## MATERIALS PROVIDED:
import Literature.AlgebraicGeometry.HodgeTheory.VHSDataSimultaneousDeterminationLocus
import Literature.AlgebraicGeometry.HodgeTheory.VHSDataBoundedHodgeClassesFiniteOverCurve
import HarnessLib

/-!
# Cattani–Deligne–Kaplan over a COMPACT one-dimensional base (no punctures): Theorem 1.1 (both halves), Corollary 1.3 — for one class, for every tensor
# construction, for finite collections — from INTERIOR period charts alone

Topic `Literature/AlgebraicGeometry/HodgeTheory` (namespace `Literature.AlgebraicGeometry.Motives.VHSData[.IsLocallyCharted ∕ .IsLocallyFlatCharted]`),
lane `lit-hodgefound` (seat `p08`, row g59-#15); the PUNCTURE-FREE special case of `VHSDataLocallyChartedLift` §6, `VHSDataLocallyFlatCharted` §5,
`VHSDataSimultaneousDeterminationLocus`, `VHSDataBoundedHodgeClassesFiniteOverCurve`.  THEOREMS ONLY — no definition, no named fact, no instance
(D-0026 net debt `0`).

PRINTED SOURCE, VERBATIM.  E. Cattani, P. Deligne, A. Kaplan, *On the locus of Hodge classes*, J. AMS 8 (1995) (held text `paper:arxiv-alg-geom_9402009`),
§1 (p. 484): «It follows that the locus `T ⊂ U` where `h` remains of type `(p,p)`, i.e., in `ℱ^p`, is a complex analytic subspace of `U`. … locally on
`S`, `S^{(K)}` is a finite disjoint sum of closed analytic subspaces. … **Theorem 1.1.** `S^{(K)}` is an algebraic variety, finite over `S`.»;
«**Corollary 1.3.** … The set of points in `S` where some determination of `u` is of type `(0,0)`, is an algebraic subvariety of `S`.»; p. 485: «Let
`S̄` be a smooth compactification of `S` …» — when `S = S̄` IS compact there are no punctures: the local finiteness at the points of `S` and the
compactness of `S` are all that is used (no nilpotent orbit theorem, no unipotent monodromy).

THE STATEMENT FORMALISED.  `S` COMPACT and preconnected (a compact Riemann surface with coordinate discs `ψ a` covering it), the family of ends
EMPTY (`IsEmpty ι`): then `IsLocallyCharted ψ σ` ∕ `IsLocallyFlatCharted ψ σ` amount to interior charts alone (constructors `of_interior`), the
«open ends» are vacuous and the «compact core» is `S` itself, so every one-variable theorem of the tree applies with NO puncture hypotheses:
* §1 **`IsLocallyCharted.of_interior`**, **`IsLocallyFlatCharted.of_interior`** (no ends: interior charts suffice).
* §2 THM 1.1, ALGEBRAICITY HALF: **`IsLocallyCharted.hodgeLocusOfNormLe_eq_univ_or_finite_of_compactSpace`** (+ `tensorSpace`, `hom`): each Hodge locus
  of bounded norm is ALL of `S` or FINITE; FINITENESS HALF: **`IsLocallyCharted.exists_forall_finite_and_ncard_hodgeClassesOfNormLe_le_of_compactSpace`**.
* §3 COR 1.3: **`IsLocallyFlatCharted.determinationLocus_eq_univ_or_finite_of_compactSpace`** (+ `tensorSpace`), and for FINITE COLLECTIONS
  **`simultaneousDeterminationLocus_eq_univ_or_finite_of_compactSpace`**.

HONEST SCOPE: `dim S = 1`, `S` compact; the interior charts (holomorphy of the period map; flat frames for Cor. 1.3) are hypotheses.

## References

* [CattaniDeligneKaplan1995] E. Cattani, P. Deligne, A. Kaplan, *On the locus of Hodge classes*, J. Amer. Math. Soc. 8 (1995) 483–506: §1, Thm. 1.1,
  Cor. 1.2, Cor. 1.3 (p. 484), «Proof of 1.5 ⟹ 1.1» (p. 485).
* [MoonenOort2013Torelli] B. Moonen, F. Oort, *The Torelli locus and special subvarieties*, Handbook of Moduli II (2013), §3 Def. 4, Rem. 5 (arXiv p. 9).
* [FritzscheGrauert2002] K. Fritzsche, H. Grauert, *From Holomorphic Functions to Complex Manifolds*, GTM 213 (2002), Ch. I §8 (identity theorem,
  coordinate discs).
* [Deligne1982HodgeCycles] P. Deligne, *Hodge cycles on abelian varieties*, LNM 900 (1982), I §3, 3.1–3.4 (tensor spaces `T^{a,b}`).
-/

noncomputable section

open scoped TensorProduct
open _root_.Topology _root_.Filter Set

universe u

namespace Literature.AlgebraicGeometry

open Motives HodgeTheory Topology

namespace Motives.VHSData

variable {S : Type} [TopologicalSpace S] {k k₁ k₂ : ℤ} {D : VHSData S k}
variable {α ι : Type*} {ψ : α → OpenPartialHomeomorph S ℂ} {σ : ι → ℂ → S}

/-! ## §1 No ends: interior charts suffice -/

/-- **With NO ends (`ι` empty), interior charts on coordinate balls around every point make `D` locally charted.**
[cite: CattaniDeligneKaplan1995, §1 (p. 484)] -/
theorem IsLocallyCharted.of_interior [IsEmpty ι]
    (hint : ∀ a, ∀ x ∈ (ψ a).source, ∃ r > 0, Metric.ball (ψ a x) r ⊆ (ψ a).target ∧
      ∃ (V : Type) (_ : AddCommGroup V) (_ : Module ℚ V) (_ : FiniteDimensional ℚ V) (H₀ : HodgeStructure V k) (P₀ : H₀.Polarization),
        Nonempty (D.InteriorChart (restrBall (ψ a) x r) P₀)) :
    D.IsLocallyCharted ψ σ :=
  ⟨hint, fun i => isEmptyElim i⟩

/-- **With NO ends, FLAT interior charts on coordinate balls around every point make `D` locally flat-charted.**
[cite: CattaniDeligneKaplan1995, §1 and Cor. 1.3 (p. 484)] -/
theorem IsLocallyFlatCharted.of_interior [IsEmpty ι]
    (hint : ∀ a, ∀ x ∈ (ψ a).source, ∃ r > 0, Metric.ball (ψ a x) r ⊆ (ψ a).target ∧
      ∃ (V : Type) (_ : AddCommGroup V) (_ : Module ℚ V) (_ : FiniteDimensional ℚ V) (H₀ : HodgeStructure V k) (P₀ : H₀.Polarization)
        (C : D.InteriorChart (restrBall (ψ a) x r) P₀), C.IsFlat) :
    D.IsLocallyFlatCharted ψ σ :=
  ⟨hint, fun i => isEmptyElim i⟩

/-- With no ends the «compact core» hypothesis holds with core `S` itself (`S` compact). [cite: CattaniDeligneKaplan1995, «Proof of 1.5 ⟹ 1.1» (p. 485)] -/
theorem exists_isCompact_core_of_compactSpace [CompactSpace S] (A' : ι → ℝ) :
    ∃ K₀ : Set S, IsCompact K₀ ∧ K₀ ∪ ⋃ i, σ i '' {z : ℂ | A' i < z.im} = univ :=
  ⟨univ, isCompact_univ, univ_union _⟩

/-! ## §2 Theorem 1.1 over a compact base: everything or finite; finitely many classes per point, uniformly -/

namespace IsLocallyCharted

/-- **CDK THEOREM 1.1 ∕ COROLLARY 1.2 OVER A COMPACT ONE-DIMENSIONAL BASE**: `S` compact, preconnected, covered by the discs `ψ a`; `D` locally charted
(no ends); `p + p = k`.  Then **every Hodge locus of bounded norm `hodgeLocusOfNormLe D p K` is ALL of `S` or FINITE.**
[cite: CattaniDeligneKaplan1995, §1, Thm. 1.1, Cor. 1.2 (p. 484)] [cite: FritzscheGrauert2002, Ch. I §8] -/
theorem hodgeLocusOfNormLe_eq_univ_or_finite_of_compactSpace [CompactSpace S] [PreconnectedSpace S] [IsEmpty ι] (h : D.IsLocallyCharted ψ σ)
    {p : ℤ} (hpk : p + p = k) (K : ℤ) (hcov : ∀ x : S, ∃ a, x ∈ (ψ a).source) :
    D.hodgeLocusOfNormLe p K = univ ∨ (D.hodgeLocusOfNormLe p K).Finite :=
  h.hodgeLocusOfNormLe_eq_univ_or_finite hpk K hcov (fun i => isEmptyElim i) (fun i => isEmptyElim i)
    fun A' _ => exists_isCompact_core_of_compactSpace A'

/-- **THEOREM 1.1 OVER A COMPACT BASE FOR EVERY TENSOR SPACE `T^{a,b}D`.** [cite: CattaniDeligneKaplan1995, §1 and Thm. 1.1 (p. 484)]
[cite: Deligne1982HodgeCycles, I §3, 3.1–3.4] -/
theorem hodgeLocusOfNormLe_tensorSpace_eq_univ_or_finite_of_compactSpace [CompactSpace S] [PreconnectedSpace S] [IsEmpty ι]
    (h : D.IsLocallyCharted ψ σ) (a b : ℕ) {p : ℤ} (hpk : p + p = (a : ℤ) * k + (b : ℤ) * (-k)) (K : ℤ) (hcov : ∀ x : S, ∃ a, x ∈ (ψ a).source) :
    (D.tensorSpace a b).hodgeLocusOfNormLe p K = univ ∨ ((D.tensorSpace a b).hodgeLocusOfNormLe p K).Finite :=
  (h.tensorSpace a b).hodgeLocusOfNormLe_eq_univ_or_finite_of_compactSpace hpk K hcov

/-- **THEOREM 1.1 OVER A COMPACT BASE FOR THE MORPHISM LOCUS `Hom(D₁, D₂)`.** [cite: CattaniDeligneKaplan1995, §1 and Thm. 1.1 (p. 484)] -/
theorem hodgeLocusOfNormLe_hom_eq_univ_or_finite_of_compactSpace [CompactSpace S] [PreconnectedSpace S] [IsEmpty ι] {D₁ : VHSData S k₁}
    {D₂ : VHSData S k₂} (h₁ : D₁.IsLocallyCharted ψ σ) (h₂ : D₂.IsLocallyCharted ψ σ) {p : ℤ} (hpk : p + p = k₂ - k₁) (K : ℤ)
    (hcov : ∀ x : S, ∃ a, x ∈ (ψ a).source) :
    (D₁.hom D₂).hodgeLocusOfNormLe p K = univ ∨ ((D₁.hom D₂).hodgeLocusOfNormLe p K).Finite :=
  (h₁.hom h₂).hodgeLocusOfNormLe_eq_univ_or_finite_of_compactSpace hpk K hcov

/-- **THEOREM 1.1, FINITENESS HALF, OVER A COMPACT BASE**: a uniform bound on the number of integral Hodge classes of type `(p,p)` with `Q(u,u) ≤ K`
per point. [cite: CattaniDeligneKaplan1995, §1 and Thm. 1.1 (p. 484)] -/
theorem exists_forall_finite_and_ncard_hodgeClassesOfNormLe_le_of_compactSpace [CompactSpace S] [IsEmpty ι] (h : D.IsLocallyCharted ψ σ)
    {p : ℤ} (hpk : p + p = k) (K : ℤ) (hcov : ∀ x : S, ∃ a, x ∈ (ψ a).source) :
    ∃ N : ℕ, ∀ s : S,
      {u : D.VZ.fiber s | D.IsHodgeAt s p u ∧ (D.form s).form (D.toRat s u) (D.toRat s u) ≤ (K : ℚ)}.Finite ∧
        {u : D.VZ.fiber s | D.IsHodgeAt s p u ∧ (D.form s).form (D.toRat s u) (D.toRat s u) ≤ (K : ℚ)}.ncard ≤ N :=
  haveI : Finite ι := Finite.of_subsingleton
  h.exists_forall_finite_and_ncard_hodgeClassesOfNormLe_le hpk K hcov (fun i => isEmptyElim i) fun A' _ => exists_isCompact_core_of_compactSpace A'

end IsLocallyCharted

/-! ## §3 Corollary 1.3 over a compact base: one class, tensor spaces, finite collections -/

namespace IsLocallyFlatCharted

/-- **CDK COROLLARY 1.3 OVER A COMPACT ONE-DIMENSIONAL BASE**: `S` compact, preconnected, covered by the discs; `D` locally FLAT-charted (no ends);
`p + p = k`, `u₀ ∈ V_ℤ,s₀`.  Then **the set of `t` where SOME determination `γ · u₀` is of type `(p,p)` is ALL of `S` or FINITE.**
[cite: CattaniDeligneKaplan1995, Cor. 1.3 (p. 484)] [cite: FritzscheGrauert2002, Ch. I §8] -/
theorem determinationLocus_eq_univ_or_finite_of_compactSpace [CompactSpace S] [PreconnectedSpace S] [IsEmpty ι] (h : D.IsLocallyFlatCharted ψ σ)
    {p : ℤ} (hpk : p + p = k) {s₀ : S} (u₀ : D.VZ.fiber s₀) (hcov : ∀ x : S, ∃ a, x ∈ (ψ a).source) :
    {t : S | ∃ γ : Path.Homotopic.Quotient s₀ t, D.IsHodgeAt t p (D.VZ.transport γ u₀)} = univ ∨
      {t : S | ∃ γ : Path.Homotopic.Quotient s₀ t, D.IsHodgeAt t p (D.VZ.transport γ u₀)}.Finite :=
  h.determinationLocus_eq_univ_or_finite hpk u₀ hcov (fun i => isEmptyElim i) (fun i => isEmptyElim i)
    (fun A' _ => exists_isCompact_core_of_compactSpace A') fun i => isEmptyElim i

/-- **COROLLARY 1.3 OVER A COMPACT BASE FOR EVERY TENSOR SPACE `T^{a,b}D`.** [cite: CattaniDeligneKaplan1995, Cor. 1.3 (p. 484)]
[cite: Deligne1982HodgeCycles, I §3, 3.1–3.4] -/
theorem determinationLocus_tensorSpace_eq_univ_or_finite_of_compactSpace [CompactSpace S] [PreconnectedSpace S] [IsEmpty ι]
    (h : D.IsLocallyFlatCharted ψ σ) (a b : ℕ) {p : ℤ} (hpk : p + p = (a : ℤ) * k + (b : ℤ) * (-k)) {s₀ : S}
    (u₀ : (D.tensorSpace a b).VZ.fiber s₀) (hcov : ∀ x : S, ∃ a, x ∈ (ψ a).source) :
    {t : S | ∃ γ : Path.Homotopic.Quotient s₀ t, (D.tensorSpace a b).IsHodgeAt t p ((D.tensorSpace a b).VZ.transport γ u₀)} = univ ∨
      {t : S | ∃ γ : Path.Homotopic.Quotient s₀ t, (D.tensorSpace a b).IsHodgeAt t p ((D.tensorSpace a b).VZ.transport γ u₀)}.Finite :=
  (h.tensorSpace a b).determinationLocus_eq_univ_or_finite_of_compactSpace hpk u₀ hcov

end IsLocallyFlatCharted

/-- **COROLLARY 1.3 OVER A COMPACT BASE FOR A FINITE COLLECTION OF CLASSES** of finitely many locally flat-charted variations `D m` (one path class for
all; Moonen–Oort's Hodge loci): everything or finite. [cite: CattaniDeligneKaplan1995, Cor. 1.3 (p. 484)]
[cite: MoonenOort2013Torelli, §3 Def. 4 and Rem. 5 (arXiv p. 9)] -/
theorem simultaneousDeterminationLocus_eq_univ_or_finite_of_compactSpace [CompactSpace S] [PreconnectedSpace S] [IsEmpty ι] {ι' : Type*}
    [Finite ι'] {k' : ι' → ℤ} {D' : (m : ι') → VHSData S (k' m)} (h : ∀ m, (D' m).IsLocallyFlatCharted ψ σ) {p : ι' → ℤ}
    (hpk : ∀ m, p m + p m = k' m) {s₀ : S} (u : (m : ι') → (D' m).VZ.fiber s₀) (hcov : ∀ x : S, ∃ a, x ∈ (ψ a).source) :
    {t : S | ∃ γ : Path.Homotopic.Quotient s₀ t, ∀ m, (D' m).IsHodgeAt t (p m) ((D' m).VZ.transport γ (u m))} = univ ∨
      {t : S | ∃ γ : Path.Homotopic.Quotient s₀ t, ∀ m, (D' m).IsHodgeAt t (p m) ((D' m).VZ.transport γ (u m))}.Finite :=
  simultaneousDeterminationLocus_eq_univ_or_finite h hpk u hcov (fun i => isEmptyElim i) (fun i => isEmptyElim i)
    (fun A' _ => exists_isCompact_core_of_compactSpace A') fun i => isEmptyElim i

end Motives.VHSData

end Literature.AlgebraicGeometry

end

## PROBLEM DETAILS:
Each line in the data above either holds "analytic" or does not. State how many do, as a bare number.

## TASK RESULT:
2